EXERCISE AIM →
Filter these entries, keeping only lines that hold the word "gksHamiltonian".

[Dataset entries]
────────────────────────────────────────
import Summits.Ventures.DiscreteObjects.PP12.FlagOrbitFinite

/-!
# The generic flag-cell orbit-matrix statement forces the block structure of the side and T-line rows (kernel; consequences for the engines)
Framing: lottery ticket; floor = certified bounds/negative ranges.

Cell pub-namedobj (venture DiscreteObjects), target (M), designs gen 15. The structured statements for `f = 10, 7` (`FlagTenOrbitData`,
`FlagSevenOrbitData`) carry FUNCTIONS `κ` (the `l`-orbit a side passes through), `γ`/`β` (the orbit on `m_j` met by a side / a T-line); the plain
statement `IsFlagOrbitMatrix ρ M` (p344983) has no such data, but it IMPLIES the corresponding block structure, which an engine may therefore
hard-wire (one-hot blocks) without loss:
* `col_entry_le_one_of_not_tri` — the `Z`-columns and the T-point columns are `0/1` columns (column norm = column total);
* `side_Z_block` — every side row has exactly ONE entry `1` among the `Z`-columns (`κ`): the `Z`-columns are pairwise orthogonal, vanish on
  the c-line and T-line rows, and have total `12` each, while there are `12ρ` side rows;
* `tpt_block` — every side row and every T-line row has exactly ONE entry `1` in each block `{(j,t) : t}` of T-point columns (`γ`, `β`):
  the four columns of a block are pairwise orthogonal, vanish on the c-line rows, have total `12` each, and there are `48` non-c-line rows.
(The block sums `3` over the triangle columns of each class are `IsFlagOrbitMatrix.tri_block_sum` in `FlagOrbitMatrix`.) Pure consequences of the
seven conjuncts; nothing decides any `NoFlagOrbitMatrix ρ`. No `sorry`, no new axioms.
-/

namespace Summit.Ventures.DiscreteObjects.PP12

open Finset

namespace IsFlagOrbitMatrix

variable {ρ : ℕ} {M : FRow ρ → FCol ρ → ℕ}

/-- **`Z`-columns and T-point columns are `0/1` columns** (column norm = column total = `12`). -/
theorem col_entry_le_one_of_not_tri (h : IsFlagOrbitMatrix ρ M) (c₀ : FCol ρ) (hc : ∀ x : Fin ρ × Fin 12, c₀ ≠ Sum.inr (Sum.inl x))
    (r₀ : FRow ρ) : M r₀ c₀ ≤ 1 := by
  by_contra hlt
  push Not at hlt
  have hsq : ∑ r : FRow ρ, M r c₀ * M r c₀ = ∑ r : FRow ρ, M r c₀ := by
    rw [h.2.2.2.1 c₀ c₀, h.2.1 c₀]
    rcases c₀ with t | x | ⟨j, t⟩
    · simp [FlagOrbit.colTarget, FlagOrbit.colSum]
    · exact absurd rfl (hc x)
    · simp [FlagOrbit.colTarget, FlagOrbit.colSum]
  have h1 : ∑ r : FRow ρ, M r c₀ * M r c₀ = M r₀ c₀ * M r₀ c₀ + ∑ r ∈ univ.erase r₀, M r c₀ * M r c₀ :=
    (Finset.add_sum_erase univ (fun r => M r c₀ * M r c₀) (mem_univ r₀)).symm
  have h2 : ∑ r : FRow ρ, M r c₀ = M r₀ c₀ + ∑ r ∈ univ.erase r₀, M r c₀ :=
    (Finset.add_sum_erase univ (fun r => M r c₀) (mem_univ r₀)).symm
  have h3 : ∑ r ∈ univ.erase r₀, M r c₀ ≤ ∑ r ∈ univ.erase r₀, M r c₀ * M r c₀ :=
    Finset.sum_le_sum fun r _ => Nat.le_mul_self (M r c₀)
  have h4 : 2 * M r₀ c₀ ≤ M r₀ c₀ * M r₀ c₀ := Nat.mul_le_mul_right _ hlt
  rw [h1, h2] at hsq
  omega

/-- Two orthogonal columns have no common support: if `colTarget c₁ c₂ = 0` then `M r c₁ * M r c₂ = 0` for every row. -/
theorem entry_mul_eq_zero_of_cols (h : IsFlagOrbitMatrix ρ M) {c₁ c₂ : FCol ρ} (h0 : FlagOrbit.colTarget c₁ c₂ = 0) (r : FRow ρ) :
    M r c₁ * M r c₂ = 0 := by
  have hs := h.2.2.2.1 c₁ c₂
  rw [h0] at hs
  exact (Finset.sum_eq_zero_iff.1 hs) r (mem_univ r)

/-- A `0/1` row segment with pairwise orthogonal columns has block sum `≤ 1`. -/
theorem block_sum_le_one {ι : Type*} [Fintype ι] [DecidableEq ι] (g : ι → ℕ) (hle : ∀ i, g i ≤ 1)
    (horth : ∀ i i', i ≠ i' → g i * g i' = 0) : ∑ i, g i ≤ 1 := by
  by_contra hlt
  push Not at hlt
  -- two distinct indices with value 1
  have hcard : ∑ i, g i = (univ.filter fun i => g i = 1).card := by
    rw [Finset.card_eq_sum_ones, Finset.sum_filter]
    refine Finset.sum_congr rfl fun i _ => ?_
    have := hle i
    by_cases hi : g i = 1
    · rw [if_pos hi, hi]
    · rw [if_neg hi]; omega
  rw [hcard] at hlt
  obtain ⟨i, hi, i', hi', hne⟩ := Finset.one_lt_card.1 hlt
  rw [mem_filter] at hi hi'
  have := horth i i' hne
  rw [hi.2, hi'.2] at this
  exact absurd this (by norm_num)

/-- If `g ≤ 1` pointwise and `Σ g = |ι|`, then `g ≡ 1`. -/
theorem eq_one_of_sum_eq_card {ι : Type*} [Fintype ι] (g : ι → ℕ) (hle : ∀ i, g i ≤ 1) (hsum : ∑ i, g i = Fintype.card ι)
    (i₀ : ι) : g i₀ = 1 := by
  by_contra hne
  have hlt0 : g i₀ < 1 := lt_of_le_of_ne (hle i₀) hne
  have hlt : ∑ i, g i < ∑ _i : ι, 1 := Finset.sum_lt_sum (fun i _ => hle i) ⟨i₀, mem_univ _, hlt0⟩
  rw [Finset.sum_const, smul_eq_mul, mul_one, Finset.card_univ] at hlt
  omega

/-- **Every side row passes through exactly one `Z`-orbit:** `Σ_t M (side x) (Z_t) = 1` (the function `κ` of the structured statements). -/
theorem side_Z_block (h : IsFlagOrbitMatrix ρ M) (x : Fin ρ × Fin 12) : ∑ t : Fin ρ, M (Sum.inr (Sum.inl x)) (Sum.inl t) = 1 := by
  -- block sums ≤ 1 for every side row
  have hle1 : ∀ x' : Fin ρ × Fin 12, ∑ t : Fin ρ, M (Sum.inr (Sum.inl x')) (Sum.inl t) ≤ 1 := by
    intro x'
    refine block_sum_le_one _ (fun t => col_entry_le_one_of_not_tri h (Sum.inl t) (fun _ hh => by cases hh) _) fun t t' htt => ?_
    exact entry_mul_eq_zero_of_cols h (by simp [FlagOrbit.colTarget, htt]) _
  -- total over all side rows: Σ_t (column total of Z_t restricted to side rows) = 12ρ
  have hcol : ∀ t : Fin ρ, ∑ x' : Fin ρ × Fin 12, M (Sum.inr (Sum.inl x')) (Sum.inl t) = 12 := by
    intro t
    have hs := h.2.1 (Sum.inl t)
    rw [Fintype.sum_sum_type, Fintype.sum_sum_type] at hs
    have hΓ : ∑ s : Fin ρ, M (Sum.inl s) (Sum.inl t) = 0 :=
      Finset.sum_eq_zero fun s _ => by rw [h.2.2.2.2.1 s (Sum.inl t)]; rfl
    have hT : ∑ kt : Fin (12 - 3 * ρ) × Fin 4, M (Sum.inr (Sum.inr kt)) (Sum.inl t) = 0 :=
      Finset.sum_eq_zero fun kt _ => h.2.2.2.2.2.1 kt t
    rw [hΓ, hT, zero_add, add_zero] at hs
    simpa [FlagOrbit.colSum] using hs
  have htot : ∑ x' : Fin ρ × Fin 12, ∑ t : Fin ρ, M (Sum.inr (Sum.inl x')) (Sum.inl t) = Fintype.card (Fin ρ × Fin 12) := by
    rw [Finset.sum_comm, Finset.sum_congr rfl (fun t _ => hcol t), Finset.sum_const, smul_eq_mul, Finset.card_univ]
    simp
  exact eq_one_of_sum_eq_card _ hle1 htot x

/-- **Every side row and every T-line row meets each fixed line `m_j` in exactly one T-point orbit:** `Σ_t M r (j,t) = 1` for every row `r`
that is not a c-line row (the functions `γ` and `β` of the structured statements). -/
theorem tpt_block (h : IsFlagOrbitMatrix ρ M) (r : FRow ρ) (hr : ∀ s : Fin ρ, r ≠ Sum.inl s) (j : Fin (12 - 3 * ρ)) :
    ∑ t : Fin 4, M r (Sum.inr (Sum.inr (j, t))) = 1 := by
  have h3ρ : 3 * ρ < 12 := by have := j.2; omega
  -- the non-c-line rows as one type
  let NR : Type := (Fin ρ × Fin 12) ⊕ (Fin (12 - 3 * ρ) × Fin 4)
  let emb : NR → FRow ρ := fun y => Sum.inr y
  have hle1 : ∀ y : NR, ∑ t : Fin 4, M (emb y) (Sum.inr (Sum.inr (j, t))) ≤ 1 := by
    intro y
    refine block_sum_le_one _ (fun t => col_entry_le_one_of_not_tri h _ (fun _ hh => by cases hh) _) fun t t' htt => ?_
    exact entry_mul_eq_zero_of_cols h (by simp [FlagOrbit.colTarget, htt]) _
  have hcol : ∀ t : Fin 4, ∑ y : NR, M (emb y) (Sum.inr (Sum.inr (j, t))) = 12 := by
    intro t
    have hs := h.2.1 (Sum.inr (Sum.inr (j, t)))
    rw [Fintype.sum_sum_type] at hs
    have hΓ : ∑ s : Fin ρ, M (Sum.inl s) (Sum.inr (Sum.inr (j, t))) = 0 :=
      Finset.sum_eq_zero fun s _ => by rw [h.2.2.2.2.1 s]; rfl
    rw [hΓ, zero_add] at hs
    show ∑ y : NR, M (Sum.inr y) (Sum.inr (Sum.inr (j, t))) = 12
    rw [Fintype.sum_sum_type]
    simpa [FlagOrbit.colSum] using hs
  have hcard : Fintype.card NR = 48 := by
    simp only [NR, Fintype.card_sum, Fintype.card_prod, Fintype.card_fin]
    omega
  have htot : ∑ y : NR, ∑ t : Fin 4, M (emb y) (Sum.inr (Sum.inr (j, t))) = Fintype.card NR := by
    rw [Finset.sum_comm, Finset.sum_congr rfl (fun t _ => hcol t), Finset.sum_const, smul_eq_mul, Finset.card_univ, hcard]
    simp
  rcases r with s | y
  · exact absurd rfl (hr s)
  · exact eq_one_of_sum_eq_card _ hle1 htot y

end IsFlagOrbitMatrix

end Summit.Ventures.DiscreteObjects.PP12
────────────────────────────────────────
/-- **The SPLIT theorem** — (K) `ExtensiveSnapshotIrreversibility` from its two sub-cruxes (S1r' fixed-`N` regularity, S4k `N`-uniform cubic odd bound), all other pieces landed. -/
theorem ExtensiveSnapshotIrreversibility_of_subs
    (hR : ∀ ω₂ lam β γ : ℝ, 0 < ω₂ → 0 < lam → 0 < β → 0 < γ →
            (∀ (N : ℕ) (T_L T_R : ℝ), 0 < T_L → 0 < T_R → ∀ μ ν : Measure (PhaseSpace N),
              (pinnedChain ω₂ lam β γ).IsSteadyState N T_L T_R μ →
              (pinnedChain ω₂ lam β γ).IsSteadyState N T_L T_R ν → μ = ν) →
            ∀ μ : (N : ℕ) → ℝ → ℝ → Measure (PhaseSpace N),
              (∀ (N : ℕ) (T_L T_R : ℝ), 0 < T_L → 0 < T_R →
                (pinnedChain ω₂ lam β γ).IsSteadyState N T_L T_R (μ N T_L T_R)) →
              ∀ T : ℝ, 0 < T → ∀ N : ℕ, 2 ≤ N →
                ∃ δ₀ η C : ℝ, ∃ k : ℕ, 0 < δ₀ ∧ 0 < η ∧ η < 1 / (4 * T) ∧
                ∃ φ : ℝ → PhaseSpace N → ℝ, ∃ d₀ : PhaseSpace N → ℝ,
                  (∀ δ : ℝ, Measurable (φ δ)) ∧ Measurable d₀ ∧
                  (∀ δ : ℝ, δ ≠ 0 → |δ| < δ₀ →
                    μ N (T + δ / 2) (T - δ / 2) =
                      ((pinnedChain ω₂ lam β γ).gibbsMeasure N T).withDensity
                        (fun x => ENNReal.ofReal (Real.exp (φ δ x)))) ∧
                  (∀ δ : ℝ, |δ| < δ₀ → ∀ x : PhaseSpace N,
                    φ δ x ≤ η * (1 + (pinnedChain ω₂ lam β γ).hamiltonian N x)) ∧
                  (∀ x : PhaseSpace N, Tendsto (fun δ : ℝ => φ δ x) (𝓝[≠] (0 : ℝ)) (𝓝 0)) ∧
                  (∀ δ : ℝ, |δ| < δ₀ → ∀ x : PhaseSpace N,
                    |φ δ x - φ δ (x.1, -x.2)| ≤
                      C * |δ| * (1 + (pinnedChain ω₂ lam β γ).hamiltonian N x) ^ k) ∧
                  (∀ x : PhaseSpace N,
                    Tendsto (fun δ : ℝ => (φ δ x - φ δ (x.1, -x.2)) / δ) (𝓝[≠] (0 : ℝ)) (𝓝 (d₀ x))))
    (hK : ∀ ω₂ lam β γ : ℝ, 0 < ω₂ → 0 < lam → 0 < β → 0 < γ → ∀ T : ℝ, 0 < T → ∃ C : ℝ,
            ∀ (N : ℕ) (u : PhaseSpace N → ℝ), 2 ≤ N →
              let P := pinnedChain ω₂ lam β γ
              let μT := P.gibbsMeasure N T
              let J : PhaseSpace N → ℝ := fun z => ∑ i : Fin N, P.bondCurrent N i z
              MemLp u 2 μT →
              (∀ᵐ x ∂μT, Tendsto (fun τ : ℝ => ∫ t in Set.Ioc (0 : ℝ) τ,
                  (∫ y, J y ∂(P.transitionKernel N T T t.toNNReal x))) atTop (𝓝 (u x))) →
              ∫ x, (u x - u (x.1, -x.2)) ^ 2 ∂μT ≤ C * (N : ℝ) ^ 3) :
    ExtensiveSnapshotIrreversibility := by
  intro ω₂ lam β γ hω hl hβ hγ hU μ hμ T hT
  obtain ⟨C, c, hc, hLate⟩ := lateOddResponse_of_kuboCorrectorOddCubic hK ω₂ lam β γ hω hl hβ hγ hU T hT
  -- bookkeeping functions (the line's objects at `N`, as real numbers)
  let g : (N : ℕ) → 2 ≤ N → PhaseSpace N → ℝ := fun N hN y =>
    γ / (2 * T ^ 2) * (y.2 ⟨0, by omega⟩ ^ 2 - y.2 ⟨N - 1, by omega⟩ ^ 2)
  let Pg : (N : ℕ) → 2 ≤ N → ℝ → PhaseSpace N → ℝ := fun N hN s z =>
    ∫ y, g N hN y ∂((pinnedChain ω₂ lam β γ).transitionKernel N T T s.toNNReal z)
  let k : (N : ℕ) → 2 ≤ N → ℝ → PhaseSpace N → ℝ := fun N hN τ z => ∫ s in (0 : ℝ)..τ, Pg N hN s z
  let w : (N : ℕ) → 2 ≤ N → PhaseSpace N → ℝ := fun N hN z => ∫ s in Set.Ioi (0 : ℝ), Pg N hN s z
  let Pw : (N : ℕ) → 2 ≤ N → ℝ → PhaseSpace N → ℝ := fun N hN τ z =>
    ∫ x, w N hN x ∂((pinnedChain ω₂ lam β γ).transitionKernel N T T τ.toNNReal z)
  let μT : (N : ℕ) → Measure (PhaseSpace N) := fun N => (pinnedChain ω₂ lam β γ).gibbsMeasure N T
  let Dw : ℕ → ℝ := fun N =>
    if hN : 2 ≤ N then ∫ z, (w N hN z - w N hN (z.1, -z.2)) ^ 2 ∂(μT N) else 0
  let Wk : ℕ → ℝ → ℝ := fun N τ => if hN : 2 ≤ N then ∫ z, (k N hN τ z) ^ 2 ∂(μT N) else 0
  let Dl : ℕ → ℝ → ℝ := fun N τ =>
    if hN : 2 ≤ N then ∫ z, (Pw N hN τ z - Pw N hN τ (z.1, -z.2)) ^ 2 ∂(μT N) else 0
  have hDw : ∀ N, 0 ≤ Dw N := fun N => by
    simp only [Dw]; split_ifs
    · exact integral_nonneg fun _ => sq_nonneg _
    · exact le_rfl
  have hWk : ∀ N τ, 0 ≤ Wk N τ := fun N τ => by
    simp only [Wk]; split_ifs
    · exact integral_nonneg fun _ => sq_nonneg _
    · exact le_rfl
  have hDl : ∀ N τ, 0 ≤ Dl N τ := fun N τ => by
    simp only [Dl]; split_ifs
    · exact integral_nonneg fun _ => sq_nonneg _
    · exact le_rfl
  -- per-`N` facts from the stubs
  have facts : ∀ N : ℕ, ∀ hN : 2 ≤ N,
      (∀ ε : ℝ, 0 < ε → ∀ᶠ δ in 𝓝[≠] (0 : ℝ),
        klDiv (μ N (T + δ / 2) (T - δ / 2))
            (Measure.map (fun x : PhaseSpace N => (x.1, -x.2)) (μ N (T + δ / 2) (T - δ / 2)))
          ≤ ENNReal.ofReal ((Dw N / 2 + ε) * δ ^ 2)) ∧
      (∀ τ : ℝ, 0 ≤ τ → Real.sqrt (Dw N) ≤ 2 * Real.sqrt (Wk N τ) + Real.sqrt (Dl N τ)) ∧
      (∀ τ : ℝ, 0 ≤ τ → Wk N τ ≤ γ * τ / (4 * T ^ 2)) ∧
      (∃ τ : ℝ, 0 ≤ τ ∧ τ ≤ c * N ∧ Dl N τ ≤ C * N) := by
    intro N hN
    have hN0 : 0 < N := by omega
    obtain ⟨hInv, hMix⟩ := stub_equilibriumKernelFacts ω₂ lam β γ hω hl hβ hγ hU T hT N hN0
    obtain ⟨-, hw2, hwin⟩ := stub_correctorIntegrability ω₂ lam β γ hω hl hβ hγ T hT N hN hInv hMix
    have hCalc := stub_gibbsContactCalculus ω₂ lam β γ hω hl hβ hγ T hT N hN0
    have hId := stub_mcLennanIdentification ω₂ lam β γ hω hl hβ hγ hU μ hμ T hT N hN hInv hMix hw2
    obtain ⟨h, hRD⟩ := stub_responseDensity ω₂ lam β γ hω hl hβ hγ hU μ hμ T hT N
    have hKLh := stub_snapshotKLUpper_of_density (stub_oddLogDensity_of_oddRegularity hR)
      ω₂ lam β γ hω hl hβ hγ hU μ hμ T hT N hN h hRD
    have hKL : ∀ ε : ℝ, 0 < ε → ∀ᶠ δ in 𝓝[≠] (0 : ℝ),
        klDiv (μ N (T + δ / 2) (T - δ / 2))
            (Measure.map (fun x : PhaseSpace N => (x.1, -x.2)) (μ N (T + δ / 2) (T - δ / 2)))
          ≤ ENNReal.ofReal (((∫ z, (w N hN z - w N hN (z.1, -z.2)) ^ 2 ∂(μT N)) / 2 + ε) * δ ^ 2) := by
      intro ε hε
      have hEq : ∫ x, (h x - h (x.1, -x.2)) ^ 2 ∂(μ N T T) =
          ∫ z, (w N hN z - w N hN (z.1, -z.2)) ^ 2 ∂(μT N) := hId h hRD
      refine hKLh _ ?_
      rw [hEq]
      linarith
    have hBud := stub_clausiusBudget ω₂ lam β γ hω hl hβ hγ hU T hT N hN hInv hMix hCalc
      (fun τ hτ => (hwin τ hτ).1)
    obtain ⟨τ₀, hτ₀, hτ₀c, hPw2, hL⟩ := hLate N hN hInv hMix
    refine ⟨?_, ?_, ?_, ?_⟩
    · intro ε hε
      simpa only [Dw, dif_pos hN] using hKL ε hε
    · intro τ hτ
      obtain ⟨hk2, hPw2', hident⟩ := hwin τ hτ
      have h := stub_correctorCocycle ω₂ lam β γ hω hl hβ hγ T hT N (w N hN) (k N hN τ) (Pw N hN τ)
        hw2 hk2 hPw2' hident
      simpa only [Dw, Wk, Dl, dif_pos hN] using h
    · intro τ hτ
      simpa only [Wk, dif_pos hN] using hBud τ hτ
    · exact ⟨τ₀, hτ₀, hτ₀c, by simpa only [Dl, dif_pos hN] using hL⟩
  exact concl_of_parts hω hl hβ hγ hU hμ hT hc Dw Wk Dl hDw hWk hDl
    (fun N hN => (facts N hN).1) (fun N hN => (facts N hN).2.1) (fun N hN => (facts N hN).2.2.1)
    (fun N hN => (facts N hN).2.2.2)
────────────────────────────────────────
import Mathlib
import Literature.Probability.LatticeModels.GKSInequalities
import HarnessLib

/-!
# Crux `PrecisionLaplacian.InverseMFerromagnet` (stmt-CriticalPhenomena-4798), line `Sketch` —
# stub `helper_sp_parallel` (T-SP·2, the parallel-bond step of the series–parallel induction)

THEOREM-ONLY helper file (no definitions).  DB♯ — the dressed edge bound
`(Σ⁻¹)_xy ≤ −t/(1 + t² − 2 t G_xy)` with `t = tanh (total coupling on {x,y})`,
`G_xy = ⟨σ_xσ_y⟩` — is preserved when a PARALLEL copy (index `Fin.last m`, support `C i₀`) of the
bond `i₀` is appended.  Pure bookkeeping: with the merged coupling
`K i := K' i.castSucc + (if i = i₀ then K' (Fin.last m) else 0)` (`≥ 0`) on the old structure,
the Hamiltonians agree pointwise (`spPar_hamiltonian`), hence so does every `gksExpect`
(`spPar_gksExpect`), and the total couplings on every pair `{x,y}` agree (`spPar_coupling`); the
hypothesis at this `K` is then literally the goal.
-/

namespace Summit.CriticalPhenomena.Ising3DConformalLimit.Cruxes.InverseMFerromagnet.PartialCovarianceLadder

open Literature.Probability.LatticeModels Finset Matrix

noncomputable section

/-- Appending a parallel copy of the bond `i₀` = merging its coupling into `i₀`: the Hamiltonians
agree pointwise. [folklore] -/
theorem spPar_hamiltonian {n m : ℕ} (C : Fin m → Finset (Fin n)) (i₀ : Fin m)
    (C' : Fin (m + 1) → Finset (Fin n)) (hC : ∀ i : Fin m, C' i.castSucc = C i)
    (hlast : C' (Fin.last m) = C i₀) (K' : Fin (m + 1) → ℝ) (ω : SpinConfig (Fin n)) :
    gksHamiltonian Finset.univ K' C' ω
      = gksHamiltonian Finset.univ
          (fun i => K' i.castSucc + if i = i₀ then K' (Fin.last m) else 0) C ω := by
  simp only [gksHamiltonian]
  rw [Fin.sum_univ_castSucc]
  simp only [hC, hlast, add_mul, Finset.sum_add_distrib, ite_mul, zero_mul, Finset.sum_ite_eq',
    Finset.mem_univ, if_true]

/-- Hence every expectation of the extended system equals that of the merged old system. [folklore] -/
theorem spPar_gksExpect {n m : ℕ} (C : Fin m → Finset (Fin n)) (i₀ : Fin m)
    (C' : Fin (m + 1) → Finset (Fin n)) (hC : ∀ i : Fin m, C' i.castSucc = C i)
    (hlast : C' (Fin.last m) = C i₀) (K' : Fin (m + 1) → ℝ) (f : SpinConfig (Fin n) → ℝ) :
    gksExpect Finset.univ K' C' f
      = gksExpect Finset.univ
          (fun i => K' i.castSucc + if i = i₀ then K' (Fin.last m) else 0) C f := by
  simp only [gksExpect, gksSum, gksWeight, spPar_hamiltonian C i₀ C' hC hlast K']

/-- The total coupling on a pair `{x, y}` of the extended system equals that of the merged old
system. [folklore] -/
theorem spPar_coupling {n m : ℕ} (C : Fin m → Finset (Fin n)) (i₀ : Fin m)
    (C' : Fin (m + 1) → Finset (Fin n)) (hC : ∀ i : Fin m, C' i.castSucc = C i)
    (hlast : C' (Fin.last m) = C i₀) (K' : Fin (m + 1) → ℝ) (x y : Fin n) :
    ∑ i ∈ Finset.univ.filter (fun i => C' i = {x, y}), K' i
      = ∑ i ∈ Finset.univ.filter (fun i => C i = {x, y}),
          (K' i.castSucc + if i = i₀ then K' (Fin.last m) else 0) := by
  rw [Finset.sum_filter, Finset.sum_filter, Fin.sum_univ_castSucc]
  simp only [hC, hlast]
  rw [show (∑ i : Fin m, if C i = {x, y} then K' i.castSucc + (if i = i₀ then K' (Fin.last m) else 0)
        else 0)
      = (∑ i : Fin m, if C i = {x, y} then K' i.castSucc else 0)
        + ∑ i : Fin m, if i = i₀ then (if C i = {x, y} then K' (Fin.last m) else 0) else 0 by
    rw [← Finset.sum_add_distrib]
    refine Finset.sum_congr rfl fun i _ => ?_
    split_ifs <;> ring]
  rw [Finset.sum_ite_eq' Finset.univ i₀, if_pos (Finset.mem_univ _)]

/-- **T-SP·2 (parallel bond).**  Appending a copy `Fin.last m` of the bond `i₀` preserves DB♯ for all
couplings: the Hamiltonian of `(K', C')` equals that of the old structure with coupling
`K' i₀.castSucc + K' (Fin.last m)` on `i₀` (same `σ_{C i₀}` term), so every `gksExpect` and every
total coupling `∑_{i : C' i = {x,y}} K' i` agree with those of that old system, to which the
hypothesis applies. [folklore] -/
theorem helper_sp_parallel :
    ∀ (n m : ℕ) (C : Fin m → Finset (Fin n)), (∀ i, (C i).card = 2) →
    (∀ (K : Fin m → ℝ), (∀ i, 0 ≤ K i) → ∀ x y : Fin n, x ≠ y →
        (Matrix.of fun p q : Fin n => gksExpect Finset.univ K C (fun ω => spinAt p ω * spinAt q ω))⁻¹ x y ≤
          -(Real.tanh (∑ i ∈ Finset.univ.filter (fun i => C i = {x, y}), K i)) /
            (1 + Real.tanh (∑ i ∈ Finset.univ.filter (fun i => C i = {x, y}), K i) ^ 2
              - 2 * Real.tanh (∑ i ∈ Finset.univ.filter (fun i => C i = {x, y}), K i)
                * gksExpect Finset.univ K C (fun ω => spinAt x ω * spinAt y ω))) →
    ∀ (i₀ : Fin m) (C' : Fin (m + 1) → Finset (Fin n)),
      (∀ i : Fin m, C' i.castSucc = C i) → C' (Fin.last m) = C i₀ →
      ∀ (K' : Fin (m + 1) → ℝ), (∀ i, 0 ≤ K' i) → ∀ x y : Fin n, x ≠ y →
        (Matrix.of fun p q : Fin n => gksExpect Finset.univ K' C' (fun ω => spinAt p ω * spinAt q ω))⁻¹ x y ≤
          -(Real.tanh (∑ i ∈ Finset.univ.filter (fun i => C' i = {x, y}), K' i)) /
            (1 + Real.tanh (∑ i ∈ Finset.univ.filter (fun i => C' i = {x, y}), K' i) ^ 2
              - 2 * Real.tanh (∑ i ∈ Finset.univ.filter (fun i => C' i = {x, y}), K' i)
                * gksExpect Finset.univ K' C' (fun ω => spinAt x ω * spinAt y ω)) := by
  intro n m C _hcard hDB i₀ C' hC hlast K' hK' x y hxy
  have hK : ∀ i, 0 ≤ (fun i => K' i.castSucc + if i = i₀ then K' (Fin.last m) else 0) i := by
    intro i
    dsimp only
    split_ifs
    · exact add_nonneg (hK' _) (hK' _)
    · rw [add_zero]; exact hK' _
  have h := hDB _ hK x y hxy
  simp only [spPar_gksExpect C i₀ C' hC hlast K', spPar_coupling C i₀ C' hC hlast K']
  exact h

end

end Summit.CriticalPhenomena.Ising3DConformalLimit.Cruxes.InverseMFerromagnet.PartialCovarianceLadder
────────────────────────────────────────
ANSWER SECTION →
    gksHamiltonian Finset.univ K' C' ω
      = gksHamiltonian Finset.univ
  simp only [gksHamiltonian]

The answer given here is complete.